Wow, I can't beleive how similar our stories really are. I have been on this site everyday and haven't found anyone with a story like ours of the family history. Our family always watched the Jerry Lewis Telethon and always donated. I never imagined that our son would actually ever have DMD. I like you, talked to my doctor, consulted with genetic counselors, but my cousin was so much older and we didn't know what his mutation was. Like you my cousin Mark lived far away and passed away 20 years ago. We were told it would be very difficult to know for sure whether I was a carrier. My sister is a carrier too, but her 10 year old daughter isn't. Both of my kids are affected, Gavin having DMD and Isabella a carrier. Although I can't even imagine what you have gone through. Being diagnosed with breast cancer and dealing with the DMD. I'm so glad you have a wonderful husband to share your life with and be there for you through anything. I'm lucky in that area too!! I want so badly to be able to let the guilt go and sometimes I can. Then something even a small thing can make me feel it again. One thing that helps me is to just look at my little ones and honestly I can't imagine life if they had never exsisted. Also like your family members my cousin just always had a smile and lived his life. He had the best sense of humor and was no different than anyone else and really seemed happier than most. Here in Seattle when Gavin was diagnosed they told us they didn't know for sure if my cousin had really bad Becker or Duchenne. Obviously, it was Duchenne, he passed away at almost 27. Dr.

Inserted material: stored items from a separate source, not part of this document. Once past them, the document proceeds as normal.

import Mathlib.Analysis.SpecialFunctions.ImproperIntegrals
import Mathlib.Analysis.SpecialFunctions.Integrability.Basic
import Mathlib.Analysis.SpecialFunctions.Pow.NNReal
import Mathlib.MeasureTheory.Measure.Haar.InnerProductSpace
import Mathlib.Analysis.MeanInequalities
import Literature.Analysis.FluidPDE.PoincareBall
import Literature.Analysis.FluidPDE.AxisymmetricEuler
import HarnessLib

/-!
# KNSS 2009, proof of Theorem 6.2: the cylinder integral `I(M) → 0` of the vertex estimate

Analysis/FluidPDE support file (everything proved, no definitions) on the discharge path of
`Literature.Analysis.FluidPDE.KNSS2009_typeI_rate_vertex` (`KNSSTypeIRateCore.lean`; Koch–
Nadirashvili–Seregin–Šverák, Acta Math. 203 (2009) = arXiv:0709.3599, proof of Theorem 6.2, last
paragraph, p. 13): "using the bound (wkbound2) together with the decay of the kernel (3.8), one
sees that it is enough to estimate the integral
`I(M) = ∫_{-1}^0 ∫ ∫_{|x'| ≤ M/2} (√(-τ) + |x'|/M)^{-2} (M²/4 + x₃²)^{-2} dx' dx₃ dτ` … An easy
calculation shows that `I(M) → 0` as `M → ∞`."

In the tree's coordinates (`ℝ³ = EuclideanSpace ℝ (Fin 3)`, vertical axis through
`c_M = -M e₁ = EuclideanSpace.single 0 (-M)`, `ρ_M(y) = cylRadius (y - c_M) = √((y₀+M)² + y₁²)`,
cylinder `𝒞_M = {ρ_M ≤ M/2}`) the quantity that the vertex estimate at `x = 0` needs is

  `∫_{(-1,t)} ∫_{𝒞_M} (t - τ + ‖y‖²)^{-2} · M²/(M√(-τ) + ρ_M(y))² dy dτ`, `t ≤ 0`,

(the kernel decay (3.8), `|K(x,t)| ≤ C(|x|² + t)^{-2}` for `n = 3`, at `x - y = -y`, times the
square of (wkbound2), `|w| ≤ KM/(M√(-τ) + ρ_M)`). This file proves

* `setLIntegral_cylinder_vertexMajorant_le` — **it is at most `C₁/M`** for a universal `C₁`:
  on `𝒞_M` one has `y₀ ≤ -M/2`, so `(t - τ + ‖y‖²)^{-2} ≤ (M²/4 + y₂²)^{-2}`; the affine
  substitution `y = c_M + M z` (`PoincareBall.lintegral_comp_smul_add`) turns the integral into `M⁻¹ J` with
  the *fixed* integral `J = ∫_{(-1,0)} ∫_{ρ(z) ≤ 1/2} (1/4 + z₂²)^{-2} (√(-τ) + ρ(z))^{-2} dz dτ`
  (this is the printed `I(M) = O(1/M)` computation, organised as scaling + finiteness);
* `lintegral_vertexJ_lt_top` — **`J < ∞`**: by weighted AM–GM, `(√(-τ) + ρ)^{-2} ≤
  (-τ)^{-3/4} ρ^{-1/2} ≤ (-τ)^{-3/4} |z₀|^{-1/2}`, and `{ρ ≤ 1/2} ⊆ {|z₀| ≤ 1/2} × {|z₁| ≤ 1/2} × ℝ`,
  so `J ≤ (∫_{(0,1)} σ^{-3/4}) · ∫ |z₀|^{-1/2}1_{|z₀|≤1/2} · ∫ 1_{|z₁|≤1/2} · ∫ (1/4 + z₂²)^{-2} < ∞`
  (Tonelli over `ℝ³ ≃ ℝ × ℝ × ℝ`, `lintegral_euclidean_three_mul`; the singular factor is handled
  in `ℝ≥0∞`, where `0^{-1/2} = ⊤`, so that all pointwise bounds hold everywhere).

## Mathlib / tree search

Tree: `cylRadius`, `cylRadius_sq`, `cylRadius_nonneg` (`AxisymmetricEuler`); the affine
substitution `PoincareBall.lintegral_comp_smul_add` (`PoincareBall`); a general `ℝ≥0∞` Tonelli over
`Fin n → Eᵢ` exists in `Literature.MathematicalPhysics.KineticTheory.HardSphereEulerProofs`
(`lintegral_fin_nat_prod_eq_prod`); only the three-factor case on `ℝ³` is needed and proved here,
to keep the kinetic-theory stack (Fernique, Gaussian laws) out of the import closure of the KNSS
files. Mathlib: `volume_preserving_piFinSuccAbove`, `volume_preserving_finTwoArrow`,
`lintegral_prod_mul`, `PiLp.volume_preserving_ofLp`,
`intervalIntegral.integrableOn_Ioo_rpow_iff`, `integrable_inv_one_add_sq`,
`Real.geom_mean_le_arith_mean2_weighted`, `ENNReal.zero_rpow_of_neg`, `ENNReal.ofReal_rpow_of_pos`.

## References

* G. Koch, N. Nadirashvili, G. Seregin, V. Šverák, *Liouville theorems for the Navier–Stokes
  equations and applications*, Acta Math. 203 (2009) 83–105 = arXiv:0709.3599, proof of Thm 6.2,
  last paragraph (p. 13): the integral `I(M)`; §3 (3.8) (p. 6). [KochNadirashviliSereginSverak2009]
-/

noncomputable section

open MeasureTheory TopologicalSpace Set Function Filter Metric
open _root_.Topology
open scoped ENNReal NNReal

namespace Literature.Analysis.FluidPDE

/-! ### Tonelli on `ℝ³`, in `ℝ≥0∞` -/

section Tonelli

/-- Tonelli for a product of three one-variable factors on `Fin 3 → ℝ`:
`∫ f₀(x₀) f₁(x₁) f₂(x₂) dx = (∫ f₀)((∫ f₁)(∫ f₂))` for measurable `fᵢ : ℝ → ℝ≥0∞` (split off the
first coordinate with `volume_preserving_piFinSuccAbove`, then `volume_preserving_finTwoArrow`,
and `lintegral_prod_mul` twice). [folklore] -/
theorem lintegral_pi_fin_three_mul (f₀ f₁ f₂ : ℝ → ℝ≥0∞) (h₀ : Measurable f₀) (h₁ : Measurable f₁)
    (h₂ : Measurable f₂) :
    ∫⁻ x : Fin 3 → ℝ, f₀ (x 0) * (f₁ (x 1) * f₂ (x 2)) =
      (∫⁻ a, f₀ a) * ((∫⁻ a, f₁ a) * ∫⁻ a, f₂ a) := by
  -- the last two coordinates
  have h12 : ∫⁻ y : Fin 2 → ℝ, f₁ (y 0) * f₂ (y 1) = (∫⁻ a, f₁ a) * ∫⁻ a, f₂ a := by
    have e2 := volume_preserving_finTwoArrow ℝ
    rw [← lintegral_prod_mul h₁.aemeasurable h₂.aemeasurable, ← Measure.volume_eq_prod,
      ← e2.lintegral_comp_emb (MeasurableEquiv.measurableEmbedding _)]
    rfl
  have hm12 : Measurable fun y : Fin 2 → ℝ => f₁ (y 0) * f₂ (y 1) :=
    (h₁.comp (measurable_pi_apply 0)).mul (h₂.comp (measurable_pi_apply 1))
  have e3 := volume_preserving_piFinSuccAbove (fun _ : Fin 3 => ℝ) 0
  rw [← h12, ← lintegral_prod_mul h₀.aemeasurable hm12.aemeasurable, ← Measure.volume_eq_prod,
    ← e3.lintegral_comp_emb (MeasurableEquiv.measurableEmbedding _)]
  rfl

/-- Tonelli on `ℝ³ = EuclideanSpace ℝ (Fin 3)`: for measurable `fᵢ : ℝ → ℝ≥0∞`,
`∫ f₀(z₀) f₁(z₁) f₂(z₂) dz = (∫ f₀)((∫ f₁)(∫ f₂))` (volume on `EuclideanSpace ℝ (Fin 3)` is the
image of the product Lebesgue measure, `PiLp.volume_preserving_ofLp`). [folklore] -/
theorem lintegral_euclidean_three_mul (f₀ f₁ f₂ : ℝ → ℝ≥0∞) (h₀ : Measurable f₀)
    (h₁ : Measurable f₁) (h₂ : Measurable f₂) :
    ∫⁻ z : EuclideanSpace ℝ (Fin 3), f₀ (z 0) * (f₁ (z 1) * f₂ (z 2)) =
      (∫⁻ a, f₀ a) * ((∫⁻ a, f₁ a) * ∫⁻ a, f₂ a) := by
  have hm : Measurable fun x : Fin 3 → ℝ => f₀ (x 0) * (f₁ (x 1) * f₂ (x 2)) :=
    (h₀.comp (measurable_pi_apply 0)).mul
      ((h₁.comp (measurable_pi_apply 1)).mul (h₂.comp (measurable_pi_apply 2)))
  have h := (PiLp.volume_preserving_ofLp (Fin 3)).lintegral_comp hm
  rw [show (fun z : EuclideanSpace ℝ (Fin 3) => f₀ (z 0) * (f₁ (z 1) * f₂ (z 2))) =
      fun z => (fun x : Fin 3 → ℝ => f₀ (x 0) * (f₁ (x 1) * f₂ (x 2))) (WithLp.ofLp z) from rfl, h,
    lintegral_pi_fin_three_mul f₀ f₁ f₂ h₀ h₁ h₂]

end Tonelli

/-! ### The three one-dimensional factors -/

section OneDim

/-- `∫_{(0,1)} σ^{-3/4} dσ < ∞`. [folklore] -/
theorem lintegral_Ioo_rpow_neg_three_quarters_lt_top :
    ∫⁻ σ in Ioo (0 : ℝ) 1, ENNReal.ofReal (σ ^ (-(3 / 4 : ℝ))) < ⊤ := by
  have hint : IntegrableOn (fun σ : ℝ => σ ^ (-(3 / 4 : ℝ))) (Ioo 0 1) :=
    (intervalIntegral.integrableOn_Ioo_rpow_iff zero_lt_one).2 (by norm_num)
  exact lt_of_le_of_lt (lintegral_ofReal_le_lintegral_enorm _) hint.2

/-- The singular transverse factor: `∫_{[-1/2,1/2]} |a|^{-1/2} da < ∞`, with the `ℝ≥0∞` power
(`0^{-1/2} = ⊤` at the single point `a = 0`). [folklore] -/
theorem lintegral_indicator_abs_rpow_neg_half_lt_top :
    ∫⁻ a : ℝ, (Icc (-(1 / 2 : ℝ)) (1 / 2)).indicator
        (fun a => (ENNReal.ofReal |a|) ^ (-(1 / 2 : ℝ))) a < ⊤ := by
  set g : ℝ → ℝ≥0∞ := fun a => (ENNReal.ofReal |a|) ^ (-(1 / 2 : ℝ)) with hg
  rw [lintegral_indicator measurableSet_Icc]
  -- `[-1/2, 1/2] ⊆ [-1/2, 0] ∪ [0, 1/2]`, and the two halves are mirror images
  have hsplit : Icc (-(1 / 2 : ℝ)) (1 / 2) ⊆ Icc (-(1 / 2 : ℝ)) 0 ∪ Icc 0 (1 / 2) := by
    intro a ha
    rcases le_total a 0 with h | h
    · exact Or.inl ⟨ha.1, h⟩
    · exact Or.inr ⟨h, ha.2⟩
  have hpos : ∫⁻ a in Icc (0 : ℝ) (1 / 2), g a < ⊤ := by
    rw [← restrict_Ioo_eq_restrict_Icc]
    have heq : ∀ a ∈ Ioo (0 : ℝ) (1 / 2), g a = ENNReal.ofReal (a ^ (-(1 / 2 : ℝ))) := by
      intro a ha
      rw [hg]
      dsimp only
      rw [abs_of_pos ha.1, ENNReal.ofReal_rpow_of_pos ha.1]
    rw [setLIntegral_congr_fun measurableSet_Ioo heq]
    have hint : IntegrableOn (fun σ : ℝ => σ ^ (-(1 / 2 : ℝ))) (Ioo 0 (1 / 2)) :=
      (intervalIntegral.integrableOn_Ioo_rpow_iff (by norm_num)).2 (by norm_num)
    exact lt_of_le_of_lt (lintegral_ofReal_le_lintegral_enorm _) hint.2
  have hneg : ∫⁻ a in Icc (-(1 / 2 : ℝ)) 0, g a = ∫⁻ a in Icc (0 : ℝ) (1 / 2), g a := by
    have hmp : MeasurePreserving (fun a : ℝ => -a) volume volume :=
      Measure.measurePreserving_neg volume
    have hemb : MeasurableEmbedding (fun a : ℝ => -a) := (MeasurableEquiv.neg ℝ).measurableEmbedding
    have h := hmp.setLIntegral_comp_preimage_emb hemb g (Icc (-(1 / 2 : ℝ)) 0)
    have hpre : (fun a : ℝ => -a) ⁻¹' Icc (-(1 / 2 : ℝ)) 0 = Icc 0 (1 / 2) := by
      ext a; simp only [mem_preimage, mem_Icc]; constructor <;> intro h <;> constructor <;> linarith
    rw [hpre] at h
    rw [← h]
    refine setLIntegral_congr_fun measurableSet_Icc fun a _ => ?_
    simp only [hg, abs_neg]
  calc ∫⁻ a in Icc (-(1 / 2 : ℝ)) (1 / 2), g a
      ≤ ∫⁻ a in Icc (-(1 / 2 : ℝ)) 0 ∪ Icc 0 (1 / 2), g a := lintegral_mono_set hsplit
    _ ≤ (∫⁻ a in Icc (-(1 / 2 : ℝ)) 0, g a) + ∫⁻ a in Icc (0 : ℝ) (1 / 2), g a :=
        lintegral_union_le _ _ _
    _ < ⊤ := by rw [hneg]; exact ENNReal.add_lt_top.2 ⟨hpos, hpos⟩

Wong also confirmed that for us. I believe with her help the outcome will be much different for our boys. Also the fact that your cousins lived into their 40's is very encouraging for Jared and Calvin. I hope you know that you have really helped me. I appreciate so much your openess. I'm so glad you found me because I really feel that we can relate in so many ways. I would love to meet you and your boys sometime. Who knows maybe when we go to Cincinnati we will run into you. We are going this year in May. Do you go to the PPMD Conference? We couldn't go this year, but hopefully we will next year or the year after.

Tonya :-)
At 3:30pm on September 12, 2008, Kelly Bruhl said…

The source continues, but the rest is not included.